■ Required work
Could you reproduce, word for word, everything below from the line containing "(∀ v ∉ S, ϱ.IsUnramifiedAt" down to the line containing "((p : Valued.integer", with both of those lines included and no others?

○ ○ ○ ○ ○

/-- ×-TYPE at `v` of a characteristic-0 representation `r` (the local type of a Klingen-new, Roberts–Schmidt
IIIa-type point): inertia at `v` acts unipotently with square-zero monodromy, `(r(τ) − 1)² = 0`, and every
arithmetic Frobenius has characteristic polynomial EXACTLY `(X−a)(X−q_v a)(X−b)(X−q_v b)` with `q_v² a b = 1`
(two mutually paired Lagrangian Jordan blocks). [cite: Thorne2016, §5.4.4 (D_v^St(α_v))] -/
def CrossType (v : IsDedekindDomain.HeightOneSpectrum (NumberField.RingOfIntegers ℚ)) (r : Literature.NumberTheory.GaloisRepresentations.FramedGaloisRep ℚ (PadicAlgCl p) 4) : Prop :=
  (∀ 𝔓 ∈ v.primesAbove, ∀ τ ∈ 𝔓.inertia (Field.absoluteGaloisGroup ℚ), ((r τ).val - 1) * ((r τ).val - 1) = 0) ∧
  ∃ a b : PadicAlgCl p, (v.residueCard : PadicAlgCl p) ^ 2 * a * b = 1 ∧
    r.HasFrobCharpolyAt v ((Polynomial.X - Polynomial.C a) * (Polynomial.X - Polynomial.C ((v.residueCard : PadicAlgCl p) * a)) * (Polynomial.X - Polynomial.C b) *
      (Polynomial.X - Polynomial.C ((v.residueCard : PadicAlgCl p) * b)))

/-- MEMBER of a Hecke family of level `𝔫` and infinity type `T`: a cuspidal L-algebraic `π` on `GL₄(𝔸_ℚ)`
with a non-zero `K(𝔫)`-fixed form (principal congruence level, `principalCongruenceLevel`) and infinity type
`T`, together with a Galois representation `r`, irreducible, of the crux's shape `Sh` (same residual pair
`σ̄ ⊕ σ̄'`, ordinary `(0,0,1,1)`), matching `π` at almost all places. [cite: BorelJacquet1979, 4.6 (automorphic representations, level)] -/
def Member (σ σ' : Literature.NumberTheory.GaloisRepresentations.FramedGaloisRep ℚ k 2) (red : Valued.integer (PadicAlgCl p) →+* k)
    {hcpt : Literature.NumberTheory.Automorphic.isCompact_glFiniteIntegralLevel 4 ℚ} (ι : PadicAlgCl p ≃+* ℂ)
    (𝔫 : Ideal (NumberField.RingOfIntegers ℚ)) (T : Literature.NumberTheory.Automorphic.InfinityType ℚ 4) (π : Literature.NumberTheory.Automorphic.CuspidalAutomorphicRepData 4 ℚ hcpt) (r : Literature.NumberTheory.GaloisRepresentations.FramedGaloisRep ℚ (PadicAlgCl p) 4) : Prop :=
  π.1.IsLAlgebraic ∧ π.1.HasInfinityType T ∧
  (∃ φ ∈ π.1.W, φ ∉ π.1.W' ∧ ∀ u ∈ Literature.NumberTheory.Automorphic.principalCongruenceLevel 4 ℚ 𝔫,
    Literature.NumberTheory.Automorphic.rightTranslation (Literature.NumberTheory.Automorphic.AdelicGroupData.gl 4 ℚ) u φ = φ) ∧
  r.toGaloisRep.IsIrreducible ∧ Sh σ σ' red r ∧
  (∀ᶠ v : IsDedekindDomain.HeightOneSpectrum (NumberField.RingOfIntegers ℚ) in Filter.cofinite, ∃ a : Multiset ℂ, π.1.HasSatakeParamAt v a ∧ r.IsUnramifiedAt v ∧
    r.HasFrobCharpolyAt v (Literature.NumberTheory.Automorphic.arithFrobPolyOfSatake ι v.residueCard 1 a))

/-- HECKE-SPAN CONGRUENCE mod `p^N` ("`ϱ mod p^N` is an `𝒪/p^N`-point of the anaemic Hecke algebra of the
family `ρf`"): away from a finite set `S`, the `ρf i` and `ϱ` are unramified with integral Frobenius
polynomials `Pf i v`, `Pr v ∈ ℤ̄_p[X]`, and EVERY `ℤ̄_p`-polynomial relation among the coefficients
`(Pf i v)_j` (in the variables `(v, j)`, `v ∉ S`) that holds for all `i` holds for the `(Pr v)_j` modulo `p^N`.
Equivalently: `T := ℤ̄_p[(coeff tuples)] ⊆ ∏_i ℤ̄_p` admits a ring map `T → ℤ̄_p/p^N` sending each generator to
the corresponding coefficient of `ϱ`. [cite: Thorne2016, Cor. 4.15 (f(T_v) = tr ρ(Frob_v) mod λ^N)] -/
def HSC (N : ℕ) (r : ℕ) (ρf : Fin r → Literature.NumberTheory.GaloisRepresentations.FramedGaloisRep ℚ (PadicAlgCl p) 4) (ϱ : Literature.NumberTheory.GaloisRepresentations.FramedGaloisRep ℚ (PadicAlgCl p) 4) : Prop :=
  ∃ S : Set (IsDedekindDomain.HeightOneSpectrum (NumberField.RingOfIntegers ℚ)), S.Finite ∧ ∃ (Pf : Fin r → IsDedekindDomain.HeightOneSpectrum (NumberField.RingOfIntegers ℚ) → Polynomial (Valued.integer (PadicAlgCl p))) (Pr : IsDedekindDomain.HeightOneSpectrum (NumberField.RingOfIntegers ℚ) → Polynomial (Valued.integer (PadicAlgCl p))),
    (∀ i, ∀ v ∉ S, (ρf i).IsUnramifiedAt v ∧ (ρf i).HasFrobCharpolyAt v ((Pf i v).map (Valued.integer (PadicAlgCl p)).subtype)) ∧
    (∀ v ∉ S, ϱ.IsUnramifiedAt v ∧ ϱ.HasFrobCharpolyAt v ((Pr v).map (Valued.integer (PadicAlgCl p)).subtype)) ∧
    ∀ F : MvPolynomial ((IsDedekindDomain.HeightOneSpectrum (NumberField.RingOfIntegers ℚ)) × ℕ) (Valued.integer (PadicAlgCl p)), (∀ m ∈ F.support, ∀ x ∈ m.support, x.1 ∉ S) →
      (∀ i, MvPolynomial.eval (fun x => (Pf i x.1).coeff x.2) F = 0) →
        ((p : Valued.integer (PadicAlgCl p))) ^ N ∣ MvPolynomial.eval (fun x => (Pr x.1).coeff x.2) F

/-- EXACT CROSS-REGULAR ELEMENT of `im ρ` (the line's coverage hypothesis): some `γ ∈ Γ_ℚ` with
`charpoly ρ(γ) = (X−a)(X−ea)(X−b)(X−eb)`, `e = ε_p(γ)`, `e²ab = 1` in `ℤ̄_p`, in cross position residually
(`σ̄(γ) ∼ {ā, ē b̄}`, `σ̄'(γ) ∼ {ē ā, b̄}`) and residually generic. [cite: Thorne2016, Prop. 5.20 (σ_× replaces complex conjugation c)] -/
def ExactCross (σ σ' : Literature.NumberTheory.GaloisRepresentations.FramedGaloisRep ℚ k 2) (red : Valued.integer (PadicAlgCl p) →+* k) (ρ : Literature.NumberTheory.GaloisRepresentations.FramedGaloisRep ℚ (PadicAlgCl p) 4) : Prop :=
  ∃ (γ : Field.absoluteGaloisGroup ℚ) (a b e : Valued.integer (PadicAlgCl p)),
    (e : PadicAlgCl p) = algebraMap ℚ_[p] (PadicAlgCl p)
      (((Literature.NumberTheory.GaloisRepresentations.GaloisRep.cyclotomicCharacter ℚ p γ : ℤ_[p]ˣ) : ℤ_[p]) : ℚ_[p]) ∧
    e ^ 2 * a * b = 1 ∧
    (ρ γ).val.charpoly = (Polynomial.X - Polynomial.C (a : PadicAlgCl p)) * (Polynomial.X - Polynomial.C ((e : PadicAlgCl p) * (a : PadicAlgCl p))) *
      (Polynomial.X - Polynomial.C (b : PadicAlgCl p)) * (Polynomial.X - Polynomial.C ((e : PadicAlgCl p) * (b : PadicAlgCl p))) ∧
    (σ γ).val.charpoly = (Polynomial.X - Polynomial.C (red a)) * (Polynomial.X - Polynomial.C (red e * red b)) ∧
    (σ' γ).val.charpoly = (Polynomial.X - Polynomial.C (red e * red a)) * (Polynomial.X - Polynomial.C (red b)) ∧
    Gen (red e) (red a) (red b)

○ ○ ○ ○ ○

■ Solution below
    (∀ v ∉ S, ϱ.IsUnramifiedAt v ∧ ϱ.HasFrobCharpolyAt v ((Pr v).map (Valued.integer (PadicAlgCl p)).subtype)) ∧
    ∀ F : MvPolynomial ((IsDedekindDomain.HeightOneSpectrum (NumberField.RingOfIntegers ℚ)) × ℕ) (Valued.integer (PadicAlgCl p)), (∀ m ∈ F.support, ∀ x ∈ m.support, x.1 ∉ S) →
      (∀ i, MvPolynomial.eval (fun x => (Pf i x.1).coeff x.2) F = 0) →
        ((p : Valued.integer (PadicAlgCl p))) ^ N ∣ MvPolynomial.eval (fun x => (Pr x.1).coeff x.2) F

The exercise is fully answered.